**How to complete this task:** Write down exactly the lines of the records below, beginning with the first and ending with the line that includes "the programme discharging".

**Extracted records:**
import Literature.AlgebraicGeometry.HodgeTheory.CyclicCoverPencilShellInvariance
import Literature.Analysis.Calculus.AutonomousLineComparison
import HarnessLib

/-!
# The pencil coordinate is translated at unit speed along the cut-off monodromy flows (hypotheses of the fold isotopy)

Family `hodge`, layer `Literature/AlgebraicGeometry/HodgeTheory`; step A2c(v) of the programme discharging
`HodgeTheory/CyclicCoverNodalMeridianLocalMonodromyBound`. Along an integral curve `γ` of a cut-off lift `V = cutoffScalar p β χ' • X` starting in
the invariant set `A` (`CyclicCoverPencilShellInvariance`, section `Orbit`), the coefficient vector is `b(γ s) = b₀ − q(s)·e_{x₂^p}` with
`q = pencilCoord ∘ γ`, and `q` solves the autonomous equation `q' = v(q)`, `v(z) = −χ'(b₀ − z e)·W(b₀ − z e)_{x₂^p}`; where the coefficient
cut-offs are `1` (`‖z‖ < ρW`) one has `v ≡ u`, so by `Analysis/Calculus/AutonomousLineComparison` `q(s) = q(0) + s·u` on every time segment on
which the line stays in that ball. Together with the invariance of `A` this is exactly the pair of hypotheses `h₁` (`u = 1`), `h₂` (`u = i`) of
the fold isotopy `Geometry/Manifold/DiscFoldRotationIsotopy.exists_rotationIsotopy_of_folds` for the flows of `CyclicCoverPencilCutoffFlows`.

* `regCoeff_orbit_eq_sub_single` — `b(γ s) = b₀ − Pi.single x₂^p (q s)`… precisely `b(γ s) = b₀ − single (pencilCoord (γ s))`;
* `hasDerivAt_pencilCoord_orbit` — `q' = v(q)` along the orbit;
* `pencilCoord_orbit_eq_add` — `q(s) = q(0) + s•u` on segments where `‖q(0) + s•u‖ < ρW`;
* `fold_hypothesis_of_flow` — **for a flow `θ` of `V`: `x ∈ A`, `‖pc x + s•u‖ < ρW` on `[0,t]` ⇒ `θ(s,x) ∈ A ∧ pc(θ(s,x)) = pc x + s•u`.**

Everything is proved; no definitions, no named facts.

## References

* [BrockerJanichIDT1982] T. Bröcker, K. Jänich, Introduction to Differential Topology (1982), (8.12) (flows of lifted constant fields).
* [ArnoldGuseinzadeVarchenko2012] V. I. Arnold, S. M. Gusein-Zade, A. N. Varchenko, Singularities of Differentiable Maps II (2012), Part I §1.1, §2.1.
-/

noncomputable section

open CategoryTheory AlgebraicGeometry MvPolynomial TopologicalSpace Set Topology Filter
open scoped Manifold ContDiff
open Literature.AlgebraicGeometry.Motives Literature.AlgebraicGeometry.Motives.UniversalHypersurface
open Literature.AlgebraicGeometry.HodgeTheory.UniversalHypersurface Literature.Geometry.ComplexAnalytic Literature.Geometry.Manifold
open Literature.Analysis.Calculus

namespace Literature.AlgebraicGeometry.HodgeTheory

section Translation

variable {p : ℕ} {Θ : OpenPartialHomeomorph (Fin (1 + 2) → ℂ) (Fin (1 + 2) → ℂ)} {s₀ r₂ δ R''' R'' s₁ : ℝ}
variable (hp : 3 ≤ p)
  (β : (Fin (2 + 1) → ℂ) → ℝ) (χ' : (DegIndex 2 p → ℂ) → ℝ) {W : (DegIndex 2 p → ℂ) → (DegIndex 2 p → ℂ)}
  (X' : haveI := locallyOfFiniteType_regularTotal_hom ℂ 2 p (by omega)
    haveI := smoothOfRelativeDimension_regularTotal_hom ℂ 2 p (by omega)
    letI := ComplexPoints.chartedSpace (regularTotal ℂ 2 p) (2 + Fintype.card (DegIndex 2 p))
    Π Q : ComplexPoints (regularTotal ℂ 2 p), TangentSpace (𝓡 (2 * (2 + Fintype.card (DegIndex 2 p)))) Q)
  (hXW : haveI := locallyOfFiniteType_regularTotal_hom ℂ 2 p (by omega)
    haveI := smoothOfRelativeDimension_regularTotal_hom ℂ 2 p (by omega)
    letI := ComplexPoints.chartedSpace (regularTotal ℂ 2 p) (2 + Fintype.card (DegIndex 2 p))
    ∀ Q, mfderiv (𝓡 (2 * (2 + Fintype.card (DegIndex 2 p)))) 𝓘(ℝ, DegIndex 2 p → ℂ) (fun Q' => regCoeff ℂ 2 p Q') Q (X' Q) =
      W (regCoeff ℂ 2 p Q))
  (hW' : ∀ b (m : DegIndex 2 p), m ≠ regPowIndex 2 p 2 → W b m = 0)
  {γ : ℝ → ComplexPoints (regularTotal ℂ 2 p)}
  (hγ : haveI := locallyOfFiniteType_regularTotal_hom ℂ 2 p (by omega)
    haveI := smoothOfRelativeDimension_regularTotal_hom ℂ 2 p (by omega)
    letI := ComplexPoints.chartedSpace (regularTotal ℂ 2 p) (2 + Fintype.card (DegIndex 2 p))
    IsMIntegralCurve γ (fun Q' => cutoffScalar p β χ' Q' • X' Q'))
  (h0 : γ 0 ∈ invariantSet p Θ R''' R'' s₁)
  {ρK : ℝ} (hR : R''' < R'') (hr : r₂ ^ 2 < R''')
  (hχK : ∀ b, χ' b ≠ 0 →
    ‖b - coeffsOf 2 p (cyclicCoverForm p (X 2 ^ (p - 2) * (X 0 * X 1) + X 0 ^ p + X 1 ^ p))‖ < ρK)
  (hρδ : ρK ≤ δ)
  (hXK : haveI := locallyOfFiniteType_regularTotal_hom ℂ 2 p (by omega)
    haveI := smoothOfRelativeDimension_regularTotal_hom ℂ 2 p (by omega)
    letI := ComplexPoints.chartedSpace (regularTotal ℂ 2 p) (2 + Fintype.card (DegIndex 2 p))
    ∀ Q ∈ shellSet p Θ s₀ r₂ δ (fun m => coeffsOf 2 p (cyclicCoverForm p (X 2 ^ (p - 2) * (X 0 * X 1) + X 0 ^ p + X 1 ^ p)) m.1),
      mfderiv (𝓡 (2 * (2 + Fintype.card (DegIndex 2 p)))) 𝓘(ℝ, ℝ)
        (regChartExtend 2 p 2 (fun v => PhamBrieskorn.morseRadiusCutoff Θ R''' R'' (fun j => v (Sum.inr j)))) Q (X' Q) = 0)
  (hΘ : ContDiffOn ℝ ∞ Θ Θ.source) (hR'' : {z : Fin (1 + 2) → ℂ | ∑ i, ‖z i‖ ^ 2 ≤ R''} ⊆ Θ.target)
  (hs₀₁ : s₀ ^ 2 < s₁ ^ 2) (hs₁r : s₁ ^ 2 < r₂ ^ 2)
  (hβ : ∀ y, β y ≠ 0 → y ∈ Θ.source ∧ ∑ i, ‖Θ y i‖ ^ 2 < s₀ ^ 2)
include hp hXW hW' hγ h0 hR hr hχK hρδ hXK hΘ hR'' hs₀₁ hs₁r hβ

omit hR hr hχK hρδ hXK hΘ hR'' hs₀₁ hs₁r hβ in
/-- **Along the orbit the coefficient vector is `b₀ − single x₂^p (pencilCoord)`.** [cite: BrockerJanichIDT1982, (8.12)] -/
theorem regCoeff_orbit_eq_sub_single (s : ℝ) :
    regCoeff ℂ 2 p (γ s) =
      coeffsOf 2 p (cyclicCoverForm p (X 2 ^ (p - 2) * (X 0 * X 1) + X 0 ^ p + X 1 ^ p)) -
        Pi.single (regPowIndex 2 p 2) (pencilCoord p (γ s)) := by
  funext m
  by_cases hm : m = regPowIndex 2 p 2
  · subst hm
    rw [Pi.sub_apply, Pi.single_eq_same, coeffsOf_nodal_regPowIndex p hp, pencilCoord]
    ring
  · rw [Pi.sub_apply, Pi.single_eq_of_ne hm, sub_zero]
    exact regCoeff_orbit_eq hp β χ' X' hXW hW' hγ h0 s ⟨m, hm⟩

-- tangent spaces of model vector spaces are the spaces themselves
set_option backward.isDefEq.respectTransparency false in
/-- **The pencil coordinate solves `q' = v(q)` along the orbit**, `v(z) = −χ'(b₀ − z e)·W(b₀ − z e)_{x₂^p}` (`e = single x₂^p 1`; here
`b₀ − z e = b₀ − single x₂^p z`). [cite: BrockerJanichIDT1982, (8.12)] -/
theorem hasDerivAt_pencilCoord_orbit (s : ℝ) :
    HasDerivAt (fun s => pencilCoord p (γ s))
      ((fun z : ℂ =>
        -((χ' (coeffsOf 2 p (cyclicCoverForm p (X 2 ^ (p - 2) * (X 0 * X 1) + X 0 ^ p + X 1 ^ p)) -
              Pi.single (regPowIndex 2 p 2) z) : ℂ) *
          W (coeffsOf 2 p (cyclicCoverForm p (X 2 ^ (p - 2) * (X 0 * X 1) + X 0 ^ p + X 1 ^ p)) -
              Pi.single (regPowIndex 2 p 2) z) (regPowIndex 2 p 2)))
        (pencilCoord p (γ s))) s := by
  haveI := locallyOfFiniteType_regularTotal_hom ℂ 2 p (by omega)
  haveI := smoothOfRelativeDimension_regularTotal_hom ℂ 2 p (by omega)
  letI := ComplexPoints.chartedSpace (regularTotal ℂ 2 p) (2 + Fintype.card (DegIndex 2 p))
  haveI := ComplexPoints.isManifold_real (regularTotal ℂ 2 p) (2 + Fintype.card (DegIndex 2 p))
  -- the coordinate function `g Q = b_{x₂^p}(Q)` is `C¹`
  have hg : ContMDiff (𝓡 (2 * (2 + Fintype.card (DegIndex 2 p)))) 𝓘(ℝ, ℂ) 1 (fun Q' : ComplexPoints (regularTotal ℂ 2 p) => regCoeff ℂ 2 p Q' (regPowIndex 2 p 2)) := by
    have h' : ContMDiff (𝓡 (2 * (2 + Fintype.card (DegIndex 2 p)))) 𝓘(ℝ, DegIndex 2 p → ℂ) ∞ (fun Q' : ComplexPoints (regularTotal ℂ 2 p) => regCoeff ℂ 2 p Q') :=
      fun Q => contMDiffAt_regCoeff 2 p (by omega) Q
    have h : ContMDiff (𝓡 (2 * (2 + Fintype.card (DegIndex 2 p)))) 𝓘(ℝ, DegIndex 2 p → ℂ) 1 (fun Q' : ComplexPoints (regularTotal ℂ 2 p) => regCoeff ℂ 2 p Q') :=
      h'.of_le (by exact_mod_cast le_top)
    exact (ContinuousLinearMap.proj (R := ℝ) (regPowIndex 2 p 2) : (DegIndex 2 p → ℂ) →L[ℝ] ℂ).contMDiff.comp h
  -- chain rule along the integral curve
  have h1 : HasMFDerivAt 𝓘(ℝ, ℝ) (𝓡 (2 * (2 + Fintype.card (DegIndex 2 p)))) γ s
      ((1 : ℝ →L[ℝ] ℝ).smulRight (cutoffScalar p β χ' (γ s) • X' (γ s))) := hγ s
  have h2 : HasMFDerivAt (𝓡 (2 * (2 + Fintype.card (DegIndex 2 p)))) 𝓘(ℝ, ℂ) (fun Q' : ComplexPoints (regularTotal ℂ 2 p) => regCoeff ℂ 2 p Q' (regPowIndex 2 p 2)) (γ s)
      (mfderiv (𝓡 (2 * (2 + Fintype.card (DegIndex 2 p)))) 𝓘(ℝ, ℂ) (fun Q' : ComplexPoints (regularTotal ℂ 2 p) => regCoeff ℂ 2 p Q' (regPowIndex 2 p 2)) (γ s)) :=
    (hg.mdifferentiableAt one_ne_zero).hasMFDerivAt
  have h3 := h2.comp s h1
  rw [hasMFDerivAt_iff_hasFDerivAt] at h3
  have h4 := h3.hasDerivAt
  have hval : ((mfderiv (𝓡 (2 * (2 + Fintype.card (DegIndex 2 p)))) 𝓘(ℝ, ℂ)
      (fun Q' : ComplexPoints (regularTotal ℂ 2 p) => regCoeff ℂ 2 p Q' (regPowIndex 2 p 2)) (γ s)).comp
        ((1 : ℝ →L[ℝ] ℝ).smulRight (cutoffScalar p β χ' (γ s) • X' (γ s)))) (1 : ℝ) =
      (χ' (regCoeff ℂ 2 p (γ s)) : ℂ) * W (regCoeff ℂ 2 p (γ s)) (regPowIndex 2 p 2) := by
    rw [ContinuousLinearMap.comp_apply, ContinuousLinearMap.smulRight_apply, one_apply_eq_self, one_smul,
      mfderiv_regCoeff_apply 2 p (by omega), mfderiv_regCoeff_smul 2 p (by omega) X' (cutoffScalar p β χ') hXW,
      cutoffScalar_orbit_eq hp β χ' X' hXW hW' hγ h0 hR hr hχK hρδ hXK hΘ hR'' hs₀₁ hs₁r hβ s, Pi.smul_apply,
      Complex.real_smul]
  have h5 := h4.congr_deriv hval
  -- `pencilCoord = -g`
  have h6 := h5.neg
  have hb := regCoeff_orbit_eq_sub_single hp β χ' X' hXW hW' hγ h0 s
  refine (h6.congr_of_eventuallyEq (Eventually.of_forall fun s' => by simp [pencilCoord, Function.comp])).congr_deriv ?_
  simp only [hb]

variable {u : ℂ} {ρW : ℝ} {Kv : NNReal}
  (hχ1 : ∀ b, ‖b - coeffsOf 2 p (cyclicCoverForm p (X 2 ^ (p - 2) * (X 0 * X 1) + X 0 ^ p + X 1 ^ p))‖ < ρW → χ' b = 1)
  (hWu : ∀ b, ‖b - coeffsOf 2 p (cyclicCoverForm p (X 2 ^ (p - 2) * (X 0 * X 1) + X 0 ^ p + X 1 ^ p))‖ < ρW →
    W b (regPowIndex 2 p 2) = -u)
  (hv : LipschitzWith Kv (fun z : ℂ =>
        -((χ' (coeffsOf 2 p (cyclicCoverForm p (X 2 ^ (p - 2) * (X 0 * X 1) + X 0 ^ p + X 1 ^ p)) -
              Pi.single (regPowIndex 2 p 2) z) : ℂ) *
          W (coeffsOf 2 p (cyclicCoverForm p (X 2 ^ (p - 2) * (X 0 * X 1) + X 0 ^ p + X 1 ^ p)) -
              Pi.single (regPowIndex 2 p 2) z) (regPowIndex 2 p 2))))
include hχ1 hWu hv

/-- **The pencil coordinate is translated: `q(s) = q(0) + s•u`** on every segment `[0, t]` with `‖q(0) + s•u‖ < ρW` on it.
[cite: BrockerJanichIDT1982, (8.12)] -/
theorem pencilCoord_orbit_eq_add {t : ℝ} (hseg : ∀ s ∈ uIcc 0 t, ‖pencilCoord p (γ 0) + s • u‖ < ρW) {s : ℝ} (hs : s ∈ uIcc 0 t) :
    pencilCoord p (γ s) = pencilCoord p (γ 0) + s • u := by
  classical
  refine eq_add_smul_of_hasDerivAt_of_eqOn_ball (q := fun s => pencilCoord p (γ s)) hv (ρ := ρW) ?_
    (fun s => hasDerivAt_pencilCoord_orbit hp β χ' X' hXW hW' hγ h0 hR hr hχK hρδ hXK hΘ hR'' hs₀₁ hs₁r hβ s) hseg hs
  intro z hz
  have hnorm : ‖(coeffsOf 2 p (cyclicCoverForm p (X 2 ^ (p - 2) * (X 0 * X 1) + X 0 ^ p + X 1 ^ p)) -
        Pi.single (regPowIndex 2 p 2) z) -
      coeffsOf 2 p (cyclicCoverForm p (X 2 ^ (p - 2) * (X 0 * X 1) + X 0 ^ p + X 1 ^ p))‖ < ρW := by
    rw [sub_sub_cancel_left, norm_neg, Pi.norm_single]; exact hz
  simp only [hχ1 _ hnorm, hWu _ hnorm, Complex.ofReal_one, one_mul, neg_neg]

end Translation

/-- **The fold hypotheses for a flow.** Let `θ` be a map with `θ(0, x) = x` whose curves `s ↦ θ(s, x)` are integral curves of the cut-off lift
`cutoffScalar p β χ' • X` (as produced by `CyclicCoverPencilCutoffFlows.exists_cutoff_globalFlow`), under the hypotheses of section `Orbit` of
`CyclicCoverPencilShellInvariance` and of `pencilCoord_orbit_eq_add`. Then for `x ∈ A` and `t` with `‖pc x + s•u‖ < ρW` for all `s ∈ [0, t]`:
`θ(s, x) ∈ A` and `pc(θ(s, x)) = pc x + s•u` for all `s ∈ [0, t]` — hypotheses `h₁`/`h₂` of
`Geometry/Manifold/DiscFoldRotationIsotopy.exists_rotationIsotopy_of_folds`. [cite: BrockerJanichIDT1982, (8.12)]
[cite: ArnoldGuseinzadeVarchenko2012, Part I §2.1] -/
theorem fold_hypothesis_of_flow {p : ℕ} (hp : 3 ≤ p)
    {Θ : OpenPartialHomeomorph (Fin (1 + 2) → ℂ) (Fin (1 + 2) → ℂ)} {s₀ r₂ δ R''' R'' s₁ : ℝ}
    (β : (Fin (2 + 1) → ℂ) → ℝ) (χ' : (DegIndex 2 p → ℂ) → ℝ) {W : (DegIndex 2 p → ℂ) → (DegIndex 2 p → ℂ)}
    (X' : haveI := locallyOfFiniteType_regularTotal_hom ℂ 2 p (by omega)
      haveI := smoothOfRelativeDimension_regularTotal_hom ℂ 2 p (by omega)
      letI := ComplexPoints.chartedSpace (regularTotal ℂ 2 p) (2 + Fintype.card (DegIndex 2 p))
      Π Q : ComplexPoints (regularTotal ℂ 2 p), TangentSpace (𝓡 (2 * (2 + Fintype.card (DegIndex 2 p)))) Q)
    (hXW : haveI := locallyOfFiniteType_regularTotal_hom ℂ 2 p (by omega)
      haveI := smoothOfRelativeDimension_regularTotal_hom ℂ 2 p (by omega)
      letI := ComplexPoints.chartedSpace (regularTotal ℂ 2 p) (2 + Fintype.card (DegIndex 2 p))
      ∀ Q, mfderiv (𝓡 (2 * (2 + Fintype.card (DegIndex 2 p)))) 𝓘(ℝ, DegIndex 2 p → ℂ) (fun Q' => regCoeff ℂ 2 p Q') Q (X' Q) =
        W (regCoeff ℂ 2 p Q))
    (hW' : ∀ b (m : DegIndex 2 p), m ≠ regPowIndex 2 p 2 → W b m = 0)
    {θ : ℝ × ComplexPoints (regularTotal ℂ 2 p) → ComplexPoints (regularTotal ℂ 2 p)} (hθ0 : ∀ Q, θ (0, Q) = Q)
    (hθ : haveI := locallyOfFiniteType_regularTotal_hom ℂ 2 p (by omega)
      haveI := smoothOfRelativeDimension_regularTotal_hom ℂ 2 p (by omega)
      letI := ComplexPoints.chartedSpace (regularTotal ℂ 2 p) (2 + Fintype.card (DegIndex 2 p))
      ∀ Q, IsMIntegralCurve (fun s => θ (s, Q)) (fun Q' => cutoffScalar p β χ' Q' • X' Q'))
    {ρK : ℝ} (hR : R''' < R'') (hr : r₂ ^ 2 < R''')
    (hχK : ∀ b, χ' b ≠ 0 →
      ‖b - coeffsOf 2 p (cyclicCoverForm p (X 2 ^ (p - 2) * (X 0 * X 1) + X 0 ^ p + X 1 ^ p))‖ < ρK)
    (hρδ : ρK ≤ δ)
    (hXK : haveI := locallyOfFiniteType_regularTotal_hom ℂ 2 p (by omega)
      haveI := smoothOfRelativeDimension_regularTotal_hom ℂ 2 p (by omega)
      letI := ComplexPoints.chartedSpace (regularTotal ℂ 2 p) (2 + Fintype.card (DegIndex 2 p))
      ∀ Q ∈ shellSet p Θ s₀ r₂ δ (fun m => coeffsOf 2 p (cyclicCoverForm p (X 2 ^ (p - 2) * (X 0 * X 1) + X 0 ^ p + X 1 ^ p)) m.1),
        mfderiv (𝓡 (2 * (2 + Fintype.card (DegIndex 2 p)))) 𝓘(ℝ, ℝ)
          (regChartExtend 2 p 2 (fun v => PhamBrieskorn.morseRadiusCutoff Θ R''' R'' (fun j => v (Sum.inr j)))) Q (X' Q) = 0)
    (hΘ : ContDiffOn ℝ ∞ Θ Θ.source) (hR'' : {z : Fin (1 + 2) → ℂ | ∑ i, ‖z i‖ ^ 2 ≤ R''} ⊆ Θ.target)
    (hs₀₁ : s₀ ^ 2 < s₁ ^ 2) (hs₁r : s₁ ^ 2 < r₂ ^ 2)
    (hβ : ∀ y, β y ≠ 0 → y ∈ Θ.source ∧ ∑ i, ‖Θ y i‖ ^ 2 < s₀ ^ 2)
    {u : ℂ} {ρW : ℝ} {Kv : NNReal}
    (hχ1 : ∀ b, ‖b - coeffsOf 2 p (cyclicCoverForm p (X 2 ^ (p - 2) * (X 0 * X 1) + X 0 ^ p + X 1 ^ p))‖ < ρW → χ' b = 1)
    (hWu : ∀ b, ‖b - coeffsOf 2 p (cyclicCoverForm p (X 2 ^ (p - 2) * (X 0 * X 1) + X 0 ^ p + X 1 ^ p))‖ < ρW →
      W b (regPowIndex 2 p 2) = -u)
    (hv : LipschitzWith Kv (fun z : ℂ =>
          -((χ' (coeffsOf 2 p (cyclicCoverForm p (X 2 ^ (p - 2) * (X 0 * X 1) + X 0 ^ p + X 1 ^ p)) -
                Pi.single (regPowIndex 2 p 2) z) : ℂ) *
            W (coeffsOf 2 p (cyclicCoverForm p (X 2 ^ (p - 2) * (X 0 * X 1) + X 0 ^ p + X 1 ^ p)) -
                Pi.single (regPowIndex 2 p 2) z) (regPowIndex 2 p 2))))
    {x : ComplexPoints (regularTotal ℂ 2 p)} (hx : x ∈ invariantSet p Θ R''' R'' s₁) {t : ℝ}
    (hseg : ∀ s ∈ uIcc 0 t, ‖pencilCoord p x + s • u‖ < ρW) {s : ℝ} (hs : s ∈ uIcc 0 t) :
    θ (s, x) ∈ invariantSet p Θ R''' R'' s₁ ∧ pencilCoord p (θ (s, x)) = pencilCoord p x + s • u := by
  have h0 : (fun s => θ (s, x)) 0 ∈ invariantSet p Θ R''' R'' s₁ := by simpa [hθ0 x] using hx
  refine ⟨orbit_mem_invariantSet hp β χ' X' hXW hW' (hθ x) h0 hR hr hχK hρδ hXK hΘ hR'' hs₀₁ hs₁r s, ?_⟩
  have hseg' : ∀ s ∈ uIcc 0 t, ‖pencilCoord p ((fun s => θ (s, x)) 0) + s • u‖ < ρW := by
    simpa [hθ0 x] using hseg
  have h := pencilCoord_orbit_eq_add hp β χ' X' hXW hW' (hθ x) h0 hR hr hχK hρδ hXK hΘ hR'' hs₀₁ hs₁r hβ hχ1 hWu hv hseg' hs
  simpa [hθ0 x] using h

end Literature.AlgebraicGeometry.HodgeTheory

end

**Reply:**
import Literature.AlgebraicGeometry.HodgeTheory.CyclicCoverPencilShellInvariance
import Literature.Analysis.Calculus.AutonomousLineComparison
import HarnessLib

/-!
# The pencil coordinate is translated at unit speed along the cut-off monodromy flows (hypotheses of the fold isotopy)

Family `hodge`, layer `Literature/AlgebraicGeometry/HodgeTheory`; step A2c(v) of the programme discharging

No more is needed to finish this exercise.